In this homework we only ask for implementation of the simplest version of VAE - one $z$ sample per input. You can consider to sample several outputs from one input and average like it is in Lasagne recipes.

In [ ]:
# to compare with conventional AE, keep these hyperparameters
# or change them for the values that you used before

HU_encoder = 2000
HU_decoder = 2000
dimZ = 1000

# define the network
# you can start from
# or another example
# but remember that this is not your ground truth since the data is not MNIST

And the last, but not least! Place in the code where the most of the formulaes goes to - optimization objective. The objective for VAE has it's own name - variational lowerbound. And as for any lowerbound our intention is to maximize it. Here it is (for one sample $z$ per input $x$):

$$\mathcal{L} = -D_{KL}(q_{\phi}(z|x)||p_{\theta}(z)) + \log p_{\theta}(x|z)$$

Your next task is to implement two functions that compute KL-divergence and the second term - log-likelihood of an output. Here is some necessary math for your convenience:

$$D_{KL} = \frac{1}{2}\sum_{i=1}^{dimZ}(1+log(\sigma_i^2)-\mu_i^2-\sigma_i^2)$$$$\log p_{\theta}(x|z) = \sum_{i=1}^{dimX}\log p_{\theta}(x_i|z)=\sum_{i=1}^{dimX} \log \Big( \frac{1}{\sigma_i\sqrt{2\pi}}e^{-\frac{(\mu_I-x)^2}{2\sigma_i^2}} \Big)=...$$

Don't forget in the code that you are using $\log\sigma$ as variable. Explain, why not $\sigma$?

In [ ]:
def KL_divergence(mu, logsigma):
    return 0

def log_likelihood(x, mu, logsigma):
    return 0

In [ ]:
lasagne.layers.get_all_layers(l_output) # should be ~9 layers total

Now build the loss and training function:

In [ ]:
# create prediction variable
# prediction =

# create loss function
# ...
# loss = KL_divergence(..., ...) + log_likelihood(..., ..., ...)

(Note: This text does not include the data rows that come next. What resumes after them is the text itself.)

import Summits.ResolutionOfSingularities.ResolutionOfSingularities.Theorems.FrobeniusLadderFInjectiveMacaulayficationTauFloorOneCIChartCM
import HarnessLib

/-!
# Codimension-two complete intersections `k[X₁..Xₙ]/(g₁, g₂)` (`g₁` prime, `g₁ ∤ g₂`) are Cohen–Macaulay at every point
# (crux `FInjectiveMacaulayfication` stmt-ResolutionOfSingularities-15315, chain w45a; generic form of `…TauFloorOneCIChartCM.cmCl_localization` for ALL CI charts of the
# τ-tower (D(y), D(u), D(t), D(z) of floor 1, and later floors); res-L1-w45a-plan-1 R18.10 (ii′) / CHAIN v31.7 «F4POS-1 (d)»; seat res-L1-w45a-stub-1 g10)

[OURS · L1 W4.5a] Support file (`--supports stmt-ResolutionOfSingularities-15315 --as helper`); def-free, unconditional, ANY field; replaces the role of NO printed
item; NOT a statement of the manuscript; AI-written (AI review is weaker than expert review).

★★ `cmCl_localization_of_prime_of_not_dvd` — for `g₁` prime in `k[X₁..Xₙ]` and `g₂ ∉ (g₁)`, every localisation of `k[X]/(g₁, g₂)` at a prime satisfies the CM clause
`SliceableCentre.CMCl`; ★ `cmCl_stalk_of_prime_of_not_dvd` — the same for every stalk of `Spec (k[X]/(g₁, g₂))`. Proof = `TauFloorOneCIChartCM` §3 with the two
specimen facts (`prime_g₁`, `not_dvd_g₂`) turned into hypotheses: `k[X]_P` regular ⇒ `/(g₁)` CM (`Fedder.sop_isWeaklyRegular_quotient`) ⇒ `g₂` regular modulo the prime
`(g₁)k[X]_P` ⇒ `/(g₁, g₂)` CM (`cmCl_quotient_pair`) ⇒ transport (`exists_quotLocalizationEquiv`). [folklore; cite: Matsumura1987, Thm. 17.4 (iii)]
-/

-- single-problem summit: the doubled namespace component is forced
set_option linter.dupNamespace false

noncomputable section

open AlgebraicGeometry IsLocalRing RingTheory.Sequence Literature.AlgebraicGeometry.Resolution MvPolynomial
open scoped Pointwise

namespace Summit.ResolutionOfSingularities.ResolutionOfSingularities.Theorems.FInjectiveMacaulayfication.CICodimTwoCM

open Summit.ResolutionOfSingularities.ResolutionOfSingularities.Theorems.FInjectiveMacaulayfication
open SliceableCentre TauFloorOneCIChartCM

variable (k : Type) [Field k]

set_option maxHeartbeats 800000 in
-- two quotient steps in `k[X]_P` + the quotient/localisation transport
/-- ★★ **Codimension-two complete intersections `k[X₁..Xₙ]/(g₁, g₂)` with `g₁` PRIME and `g₁ ∤ g₂` satisfy the CM clause at every prime** (any field `k`, any `n`):
`k[X]_P` regular ⇒ `k[X]_P/(g₁)` CM (`g₁ ≠ 0`, `Fedder.sop_isWeaklyRegular_quotient`) ⇒ `g₂` regular modulo the PRIME `(g₁)k[X]_P` ⇒ `k[X]_P/(g₁, g₂)` CM (`cmCl_quotient_pair`)
`≅ (k[X]/(g₁,g₂))_Q` (`exists_quotLocalizationEquiv`). [folklore; cite: Matsumura1987, Thm. 17.4 (iii)] -/
theorem cmCl_localization_of_prime_of_not_dvd {n : ℕ} (g₁ g₂ : MvPolynomial (Fin n) k) (hg₁ : Prime g₁) (hg₂ : ¬ g₁ ∣ g₂)
    (Q : Ideal (MvPolynomial (Fin n) k ⧸ Ideal.span {g₁, g₂})) [Q.IsPrime] : CMCl (Localization.AtPrime Q) := by
  classical
  set P : Ideal (MvPolynomial (Fin n) k) := Q.comap (Ideal.Quotient.mk (Ideal.span {g₁, g₂})) with hPdef
  set Rp := Localization.AtPrime P with hRp
  set alg : MvPolynomial (Fin n) k →+* Rp := algebraMap (MvPolynomial (Fin n) k) Rp with halg
  haveI : IsRegularLocalRing Rp := IsRegularRing.isRegularLocalRing_localization P
  haveI : IsDomain Rp := isDomain_of_isRegularLocalRing Rp
  have hinj : Function.Injective alg := IsLocalization.injective Rp P.primeCompl_le_nonZeroDivisors
  -- `g₁, g₂ ∈ P`
  have hgI : g₁ ∈ Ideal.span {g₁, g₂} ∧ g₂ ∈ Ideal.span {g₁, g₂} := ⟨Ideal.subset_span (Or.inl rfl), Ideal.subset_span (Or.inr rfl)⟩
  have hg₁P : g₁ ∈ P := by
    rw [hPdef, Ideal.mem_comap, Ideal.Quotient.eq_zero_iff_mem.mpr hgI.1]; exact Q.zero_mem
  have hg₂P : g₂ ∈ P := by
    rw [hPdef, Ideal.mem_comap, Ideal.Quotient.eq_zero_iff_mem.mpr hgI.2]; exact Q.zero_mem
  have hmax : maximalIdeal Rp = P.map alg := (Localization.AtPrime.map_eq_maximalIdeal (I := P)).symm
  have ha₁m : alg g₁ ∈ maximalIdeal Rp := by rw [hmax]; exact Ideal.mem_map_of_mem _ hg₁P
  have ha₂m : alg g₂ ∈ maximalIdeal Rp := by rw [hmax]; exact Ideal.mem_map_of_mem _ hg₂P
  have ha₁0 : alg g₁ ≠ 0 := fun h => hg₁.ne_zero (hinj (by rw [h, map_zero]))
  -- STEP 1: `Rp/(g₁)` is CM
  have hCM1 : CMCl (Rp ⧸ Ideal.span {alg g₁}) := fun d hd s hs => Fedder.sop_isWeaklyRegular_quotient ha₁m ha₁0 d hd s hs
  -- STEP 2: `g₂` is regular on `Rp/(g₁)`: `(g₁)Rp` is prime and does not contain `g₂`
  have hdisj : Disjoint (P.primeCompl : Set (MvPolynomial (Fin n) k)) (Ideal.span {g₁} : Ideal (MvPolynomial (Fin n) k)) := by
    refine Set.disjoint_left.mpr fun x hx hxI => hx ?_
    exact (Ideal.span_singleton_le_iff_mem _ |>.mpr hg₁P) hxI
  have hprime1 : (Ideal.span {alg g₁} : Ideal Rp).IsPrime := by
    have h := IsLocalization.isPrime_of_isPrime_disjoint P.primeCompl Rp (Ideal.span {g₁})
      ((Ideal.span_singleton_prime hg₁.ne_zero).mpr hg₁) hdisj
    rwa [Ideal.map_span, Set.image_singleton] at h
  have ha₂not : alg g₂ ∉ (Ideal.span {alg g₁} : Ideal Rp) := by
    intro hmem
    have hcomap := IsLocalization.under_map_of_isPrime_disjoint P.primeCompl Rp
      ((Ideal.span_singleton_prime hg₁.ne_zero).mpr hg₁) hdisj
    have : g₂ ∈ (Ideal.map alg (Ideal.span {g₁})).under (MvPolynomial (Fin n) k) := by
      rw [Ideal.under_def, Ideal.mem_comap, Ideal.map_span, Set.image_singleton]; exact hmem
    rw [hcomap, Ideal.mem_span_singleton] at this
    exact hg₂ this
  have hcolon : ∀ v : Rp, v * alg g₂ ∈ (Ideal.span {alg g₁} : Ideal Rp) → v ∈ (Ideal.span {alg g₁} : Ideal Rp) :=
    fun v hv => ((hprime1.mem_or_mem hv).resolve_right ha₂not)
  have hreg2 : IsSMulRegular (QuotSMulTop (alg g₁) Rp) (alg g₂) := by
    have heq : ((alg g₁) • (⊤ : Submodule Rp Rp)) = (Ideal.span {alg g₁} : Ideal Rp) := by
      rw [← Submodule.ideal_span_singleton_smul, smul_eq_mul, Ideal.mul_top]
    change IsSMulRegular (Rp ⧸ ((alg g₁) • (⊤ : Submodule Rp Rp))) (alg g₂)
    rw [heq]
    intro b c hbc
    obtain ⟨b, rfl⟩ := Ideal.Quotient.mk_surjective b
    obtain ⟨c, rfl⟩ := Ideal.Quotient.mk_surjective c
    have hbc' : Ideal.Quotient.mk (Ideal.span {alg g₁}) (alg g₂ * b) = Ideal.Quotient.mk (Ideal.span {alg g₁}) (alg g₂ * c) := by
      change Ideal.Quotient.mk (Ideal.span {alg g₁}) (alg g₂ • b) = Ideal.Quotient.mk (Ideal.span {alg g₁}) (alg g₂ • c) at hbc
      simpa only [smul_eq_mul] using hbc
    rw [Ideal.Quotient.eq] at hbc' ⊢
    rw [← mul_sub] at hbc'
    exact hcolon _ (by rw [mul_comm]; exact hbc')
  -- STEP 3: `Rp/(g₁, g₂)` is CM; STEP 4: transport to `C_Q`
  have hCM2 : CMCl (Rp ⧸ Ideal.span {alg g₁, alg g₂}) := cmCl_quotient_pair (alg g₁) (alg g₂) ha₁m ha₂m hCM1 hreg2
  have h2 : (Ideal.span {alg g₁, alg g₂} : Ideal Rp) = (Ideal.span {g₁, g₂}).map alg := by
    rw [Ideal.map_span alg {g₁, g₂}, Set.image_pair]
  obtain ⟨eI⟩ := exists_quotLocalizationEquiv (Ideal.span {g₁, g₂}) Q
  exact FiLocusOpenOfAffine.cmClause_of_ringEquiv ((Ideal.quotEquivOfEq h2).trans eI) hCM2

/-- ★ **Stalk form**: every stalk of `Spec (k[X]/(g₁, g₂))` satisfies the CM clause (`g₁` prime, `g₁ ∤ g₂`). [folklore] -/
theorem cmCl_stalk_of_prime_of_not_dvd {n : ℕ} (g₁ g₂ : MvPolynomial (Fin n) k) (hg₁ : Prime g₁) (hg₂ : ¬ g₁ ∣ g₂)
    (w : Spec (.of (MvPolynomial (Fin n) k ⧸ Ideal.span {g₁, g₂}))) :
    CMCl ((Spec (.of (MvPolynomial (Fin n) k ⧸ Ideal.span {g₁, g₂}))).presheaf.stalk w) :=
  GermOfGlobalBlowup.cmCl_stalk_Spec_of_cmCl_localization w (cmCl_localization_of_prime_of_not_dvd k g₁ g₂ hg₁ hg₂ w.asIdeal)

end Summit.ResolutionOfSingularities.ResolutionOfSingularities.Theorems.FInjectiveMacaulayfication.CICodimTwoCM

end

# create parameter update expressions
# params = 
# updates = 

# compile training and testing functions
# train_fn = 
# test_fn =

And train the model:

In [ ]:
# train your autoencoder
# visualize progress in reconstruction and loss decay


If you managed to tune your autoencoders to converge and learn something about the world, now it's time to make fun out of it. As you may have noticed, there are face attributes in dataset. We're interesting in "Smiling" column, but feel free to try others as well! Here is the first task:

1) Extract the "Smilling" column as a separate numpy vector and sort this vector.

In [ ]:

In [ ]:
#show top- and bottom-10 faces of sorted

2) Take z-representations of those top images (you can do it only for positive or for both) and average them to find "vector representation" of the attribute.

3) Show how "feature arithmetics" works with representations of both VAE and conventional autoencoder. Show how to generate an image with preconditioned attribute. Take some sad faces and make them smiling.

4) (If you didn't manage to tune VAE, just show if it works for just AE.) Discuss the results.